Data items:
/-- **`𝒮_q(T) ∈ R[ℤⁿ × ℤ]^{W(GSp_{2n})}`** for every `T ∈ ℋ_R(GSp_{2n}(K), GSp_{2n}(𝒪))` (`(q : R) = #𝓀` a unit).
[cite: AndrianovZhuravlev1995, Ch. 3 §3.3 Thm. 3.30] [cite: CartierCorvallis1979, §IV Thm. 4.1 (b)] -/
theorem similitudeSatakeTransform_mem_weylInvariants (hϖ : Valued.v ϖ = WithZero.exp (-1 : ℤ)) (q : Rˣ)
    (hq : (q : R) = Nat.card 𝓀[K])
    (T : heckeAlgebra R (symplecticSimilitudeGroup (Fin n) K) (symplecticSimilitudeInt (Fin n) K)) :
    similitudeSatakeTransform hϖ q T ∈ weylInvariants R ((Fin n → ℤ) × ℤ) (similitudeWeylGroup n) :=
  (mem_weylInvariants_similitudeWeylGroup_iff _).2 fun ε π μc => coeff_similitudeSatakeTransform_signedPerm hϖ q hq T ε π μc

/-- **The image of the Satake transform of `GSp_{2n}` lies in the Weyl-group invariants**: `𝒮_q(ℋ_R) ≤ R[ℤⁿ × ℤ]^{W(GSp_{2n})}`
(the inclusion half of A–Z Thm. 3.30 (3) / Cartier Thm. 4.1 (b), every rank, every `R` with `q ∈ Rˣ`).
[cite: AndrianovZhuravlev1995, Ch. 3 §3.3 Thm. 3.30] [cite: CartierCorvallis1979, §IV Thm. 4.1 (b)] -/
theorem range_similitudeSatakeTransform_le_weylInvariants (hϖ : Valued.v ϖ = WithZero.exp (-1 : ℤ)) (q : Rˣ)
    (hq : (q : R) = Nat.card 𝓀[K]) :
    (similitudeSatakeTransform (n := n) (K := K) hϖ q).range ≤ weylInvariants R ((Fin n → ℤ) × ℤ) (similitudeWeylGroup n) := by
  rintro _ ⟨T, rfl⟩
  exact similitudeSatakeTransform_mem_weylInvariants hϖ q hq T

end Counting

end Literature.NumberTheory.Automorphic.SymplecticCartan

end
/-!
# [Liu2021, App. D §D.1 Step 2] is performable at EVERY non-split place of ANY quadratic `E/F` — the places ABOVE `2` included:
# the norm-class character extended at LEVEL `4𝔭_w`; hypothesis-free non-vacuity of [Lem. D.1 (1) ∧ (3)] AS PRINTED at every place

Reproduction ∕ bookkeeping (Literature, THEOREMS ONLY: no definition, no record, no named fact, no `sorry`; nothing is
asserted about Liu's oscillator representations or about the tree's constructed local Weil carriers).

Sequel of `LemD1AsPrintedIndexedNonVacuityNormClassExtension.lean` (a Step-2 datum at every non-split place `∤ 2` of any quadratic
`E/F`, by extension of the `ℚ/ℤ`-valued norm-class character of `F_vˣ` along `F_vˣ → E_wˣ/U_w^{(1)}`), whose «What this does NOT give»
names the dyadic places: there the principal units of `F_v` need not be norms.  THIS FILE runs the same construction at LEVEL `4`:
the units `a ∈ F_vˣ` with `v_v(a − 1) < v_v(4)` ARE squares (the tree's local square theorem `QuadraticForms.isSquare_of_valued_sub_one_lt`,
[Omeara1963, §63:1] «Local Square Theorem», valid at every place), hence norms, and `v_w(ι_w a − 1) < v_w(4)` implies `v_v(a − 1) < v_v(4)`
(`v_w ∘ ι_w = v_v^{e(w|v)}`, tree `valued_toPlace`); so the norm-class character extends along `F_vˣ → E_wˣ/U` for the open subgroup
`U = 1 + 4𝔭_w = {x : v_w(x − 1) < v_w(4)}` of `E_wˣ` ([NeukirchANT1999, Ch. II §3], higher unit groups), with NO hypothesis on `v`.

Setting: the tree's place model of a quadratic extension `E/F` of number fields at a finite place `v` (`F_v`, `E_v = Π_{w∣v} E_w`,
`c ⊗ 1 = conjLocal`, `ε = δ ⊗ 1`, `c δ = −δ ≠ 0`); a «Step-2 datum» is the rows' displayed binder shape (`μ : E_vˣ → ℂˣ` unitary, continuous,
«`μ(ι_v a) = 1 ↔ a ∈ Nm E_vˣ`», [Liu2021, App. D §D.1 Step 2, l. 5219]); packaged form `LemD1OfPlace.muOf … ∈ LemD1.MuSet S`.

* §1 **`isNorm_of_valued_sub_one_lt_four`** (any `v`): `v_v(a − 1) < v_v(4) ⇒ a ∈ Nm E_vˣ`.
* §2 **`exists_stepTwo_of_nonsplit`** (ANY non-split place — inert or ramified, odd or dyadic): a Step-2 datum `μ`, trivial on the units
  `u` with `v_w(u_w − 1) < v_w(4)`.
* §3 consequences for ANY quadratic `E/F`, ANY finite place `v`, ANY hermitian non-degenerate `J`: **`nonempty_muSet`** (Step 2 is
  performable everywhere — split: the trivial datum, `…AtPlace.one_mem_muSet_of_split`); **`exists_muSet_ne`** (two Step-2 data
  everywhere, with `…LevelTwist.exists_muSet_ne_of_nonempty`); **`not_forall_lemD1_3_of_item1`** (`N ≥ 3`: (3) AS PRINTED is not a
  consequence of (1), everywhere); **`not_forall_mu_eq`** (`N ≥ 3`: the joint records (1) ∧ (3) do not force equal μ-labels, everywhere,
  with `…LevelCarrier.not_forall_mu_eq_twist`) — the exceptional sets (`2 ∈ v`; `N` odd) of `…NormClassExtension` §3 are gone;
  `exists_muSet_and_forall_not_unramified_of_ramified` (at a ramified non-split place — dyadic or not — the index set is non-empty and
  all its elements are ramified, `…RamifiedPlace`).

What this does NOT give: the exact conductor of the datum at a dyadic place (between `U^{(1)}` and `1 + 4𝔭_w`); an explicit formula
(Hilbert symbol) for it; anything about the rows' carriers; Lem. D.1 itself.  HC_CM is NOT proved.

Cell pub-hodgecm2 (COR-CM), audit class of the END rows `hD1''` ∕ `hD3`; seat prover-pub-hodgecm2-b10.

References: [Liu2021] Y. Liu, *Fourier–Jacobi cycles and arithmetic relative trace formula*, Camb. J. Math. 9 (2021) =
arXiv:2102.11518, App. D §D.1 Step 2 (`FJcycle.tex` l. 5219), Lemma D.1 (1), (3) (l. 5229, 5233); [Omeara1963] O. T. O'Meara,
*Introduction to Quadratic Forms* (1963), §63A, 63:1 (Local Square Theorem) and 63:13a (`(Ḟ : N_{E/F} Ė) = 2`); [NeukirchANT1999]
J. Neukirch, *Algebraic Number Theory* (1999), Ch. II §3 (higher unit groups) with Prop. (3.10), Ch. V §1 Thm. (1.3) (local
reciprocity, `F^*/N L^* ≅ G(L|F)^{ab}`); [ClozelHarrisTaylor2008] L. Clozel, M. Harris, R. Taylor, Publ. Math. IHÉS 108 (2008), Lemma 4.1.1
(p. 116), proof («extend this character»); [CasselsFrohlichANT1967] Ch. II §10.
-/

noncomputable section

open scoped Matrix MatrixGroups
open NumberField IsDedekindDomain
open Literature.RepresentationTheory
open Literature.NumberTheory.QuadraticForms (quadraticNormSubgroup)
open Literature.NumberTheory.GaloisRepresentations (HeckeCharacter)

namespace Literature.NumberTheory.Automorphic.Liu2021.LemD1IndexedNonVacuityNormClassExtensionDyadic

open UnitaryGroup

/-! ## §1 The exponential `ℚ/ℤ → ℂˣ`; squares near `1` at ANY place; the level-`4` subgroup of `E_wˣ` -/

/-- the character `ℚ/ℤ → ℂˣ`, `q ↦ e^{2πiq}`: a homomorphism, injective, with values of norm `1` (copy of the private lemma of
`…NormClassExtension`). [folklore] -/
private theorem exists_addCircle_character :
    ∃ e : AddCircle (1 : ℚ) → ℂˣ, e 0 = 1 ∧ (∀ x y, e (x + y) = e x * e y) ∧
      Function.Injective e ∧ ∀ x, ‖((e x : ℂˣ) : ℂ)‖ = 1 := by
  let E : ℚ →+ Additive ℂˣ :=
    { toFun := fun q => Additive.ofMul (Units.mk0 (Complex.exp (2 * Real.pi * Complex.I * (q : ℂ))) (Complex.exp_ne_zero _))
      map_zero' := by
        apply Additive.toMul.injective
        apply Units.ext
        simp
      map_add' := fun q q' => by
        apply Additive.toMul.injective
        apply Units.ext
        simp only [toMul_ofMul, Units.val_mk0, toMul_add, Units.val_mul, Rat.cast_add, mul_add,
          Complex.exp_add] }
  have hE : ∀ q : ℚ, ((Additive.toMul (E q) : ℂˣ) : ℂ) = Complex.exp (2 * Real.pi * Complex.I * (q : ℂ)) := fun q => rfl
  have hker : AddSubgroup.zmultiples (1 : ℚ) ≤ E.ker := by
    intro q hq
    obtain ⟨n, rfl⟩ := AddSubgroup.mem_zmultiples_iff.mp hq
    rw [AddMonoidHom.mem_ker]
    apply Additive.toMul.injective
    apply Units.ext
    rw [hE]
    change Complex.exp (2 * Real.pi * Complex.I * ((n • (1 : ℚ) : ℚ) : ℂ)) = ((1 : ℂˣ) : ℂ)
    rw [Units.val_one, zsmul_one, Rat.cast_intCast,
      show 2 * (Real.pi : ℂ) * Complex.I * (n : ℂ) = n * (2 * Real.pi * Complex.I) by ring]
    exact Complex.exp_int_mul_two_pi_mul_I n
  let ē : AddCircle (1 : ℚ) →+ Additive ℂˣ := QuotientAddGroup.lift _ E hker
  have hē : ∀ q : ℚ, ē (q : AddCircle (1 : ℚ)) = E q := fun q => QuotientAddGroup.lift_mk' _ _ q
  refine ⟨fun x => Additive.toMul (ē x), ?_, fun x y => ?_, fun x y hxy => ?_, fun x => ?_⟩
  · show Additive.toMul (ē 0) = 1
    rw [map_zero]; rfl
  · show Additive.toMul (ē (x + y)) = Additive.toMul (ē x) * Additive.toMul (ē y)
    rw [map_add]; rfl
  · have hxy' : ē x = ē y := Additive.toMul.injective hxy
    rw [← sub_eq_zero, ← map_sub] at hxy'
    rw [← sub_eq_zero]
    induction x using QuotientAddGroup.induction_on with
    | H qx =>
    induction y using QuotientAddGroup.induction_on with
    | H qy =>
    rw [← QuotientAddGroup.mk_sub, hē] at hxy'
    rw [← QuotientAddGroup.mk_sub, QuotientAddGroup.eq_zero_iff]
    have h1 : Complex.exp (2 * Real.pi * Complex.I * ((qx - qy : ℚ) : ℂ)) = 1 := by
      rw [← hE, hxy']; rfl
    obtain ⟨n, hn⟩ := Complex.exp_eq_one_iff.mp h1
    have hπ : (2 * Real.pi * Complex.I : ℂ) ≠ 0 := by simp [Real.pi_ne_zero, Complex.I_ne_zero]
    have h2 : ((qx - qy : ℚ) : ℂ) = (n : ℂ) :=
      mul_right_cancel₀ hπ (by rw [mul_comm]; exact hn)
    have h3 : (qx - qy : ℚ) = (n : ℚ) := by exact_mod_cast h2
    rw [h3]
    exact AddSubgroup.mem_zmultiples_iff.mpr ⟨n, by rw [zsmul_one]⟩
  · induction x using QuotientAddGroup.induction_on with
    | H q =>
    show ‖((Additive.toMul (ē (q : AddCircle (1 : ℚ))) : ℂˣ) : ℂ)‖ = 1
    rw [hē, hE, Complex.norm_exp]
    simp

/-- `(1/2 : ℚ/ℤ)` has order `2` (copy of the private lemma of `…NormClassExtension`). [folklore] -/
private theorem half_addCircle :
    (((1 / 2 : ℚ) : AddCircle (1 : ℚ)) ≠ 0) ∧ ((1 / 2 : ℚ) : AddCircle (1 : ℚ)) + ((1 / 2 : ℚ) : AddCircle (1 : ℚ)) = 0 := by
  constructor
  · intro h
    rw [AddCircle.coe_eq_zero_iff] at h
    obtain ⟨n, hn⟩ := h
    rw [zsmul_eq_mul, mul_one] at hn
    have h2 : (2 * n : ℤ) = 1 := by exact_mod_cast (by linear_combination 2 * hn : (2 * n : ℚ) = 1)
    omega
  · rw [← AddCircle.coe_add, show (1 / 2 + 1 / 2 : ℚ) = 1 by norm_num, AddCircle.coe_period]

/-- A homomorphism with open kernel is locally constant (copy of the tree's private lemma). [folklore] -/
private theorem isLocallyConstant_of_isOpen_ker {Γ G : Type*} [Group Γ] [TopologicalSpace Γ]
    [ContinuousMul Γ] [Group G] (r : Γ →* G) (h : IsOpen (r.ker : Set Γ)) :
    IsLocallyConstant r := by
  refine (IsLocallyConstant.iff_exists_open r).2 fun σ => ⟨{τ | σ⁻¹ * τ ∈ r.ker}, ?_, ?_, ?_⟩
  · exact h.preimage (continuous_const_mul σ⁻¹)
  · show σ⁻¹ * σ ∈ r.ker
    rw [inv_mul_cancel]; exact r.ker.one_mem
  · intro τ hτ
    have hτ' : r (σ⁻¹ * τ) = 1 := hτ
    rw [map_mul, map_inv, inv_mul_eq_one] at hτ'
    exact hτ'.symm

section PlaceModel

variable {F : Type} (E : Type) [Field F] [NumberField F] [Field E] [NumberField E] [Algebra F E]
  [Algebra.IsQuadraticExtension F E] (v : HeightOneSpectrum (𝓞 F)) (c : E ≃ₐ[F] E)
  {δ : E} (hcδ : c δ = -δ) (hδ : δ ≠ 0)

include hcδ hδ in
/-- `δ² ∈ F` (copy of the private lemma of `LemD1IndexedNonVacuityNonsplitPlace`). [folklore] -/
private theorem exists_delta_mul_self_eq_algebraMap : ∃ d : F, δ * δ = algebraMap F E d := by
  obtain ⟨x, y, hxy⟩ := exists_eq_add_mul_of_isQuadraticExtension (F := F) (E := E)
    (not_mem_range_algebraMap_of_apply_eq_neg E c hcδ hδ) (δ * δ)
  have hc2 : c (δ * δ) = δ * δ := by rw [map_mul, hcδ, neg_mul_neg]
  have hy : algebraMap F E y * δ = 0 := by
    have h1 : c (δ * δ) = algebraMap F E x - algebraMap F E y * δ := by
      rw [hxy, map_add, map_mul, AlgEquiv.commutes, AlgEquiv.commutes, hcδ, mul_neg, sub_eq_add_neg]
    rw [hc2, hxy] at h1
    have h2 : (2 : E) * (algebraMap F E y * δ) = 0 := by linear_combination h1
    exact (mul_eq_zero.1 h2).resolve_left two_ne_zero
  exact ⟨x, by rw [hxy, hy, add_zero]⟩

Aim of the exercise:
Take the line above containing "on the units", the line containing "What this does NOT give: the", and all lines in between, and copy them exactly without anything else.

Written answer:
* §2 **`exists_stepTwo_of_nonsplit`** (ANY non-split place — inert or ramified, odd or dyadic): a Step-2 datum `μ`, trivial on the units
  `u` with `v_w(u_w − 1) < v_w(4)`.
* §3 consequences for ANY quadratic `E/F`, ANY finite place `v`, ANY hermitian non-degenerate `J`: **`nonempty_muSet`** (Step 2 is
  performable everywhere — split: the trivial datum, `…AtPlace.one_mem_muSet_of_split`); **`exists_muSet_ne`** (two Step-2 data
  everywhere, with `…LevelTwist.exists_muSet_ne_of_nonempty`); **`not_forall_lemD1_3_of_item1`** (`N ≥ 3`: (3) AS PRINTED is not a
  consequence of (1), everywhere); **`not_forall_mu_eq`** (`N ≥ 3`: the joint records (1) ∧ (3) do not force equal μ-labels, everywhere,
  with `…LevelCarrier.not_forall_mu_eq_twist`) — the exceptional sets (`2 ∈ v`; `N` odd) of `…NormClassExtension` §3 are gone;
  `exists_muSet_and_forall_not_unramified_of_ramified` (at a ramified non-split place — dyadic or not — the index set is non-empty and
  all its elements are ramified, `…RamifiedPlace`).

What this does NOT give: the exact conductor of the datum at a dyadic place (between `U^{(1)}` and `1 + 4𝔭_w`); an explicit formula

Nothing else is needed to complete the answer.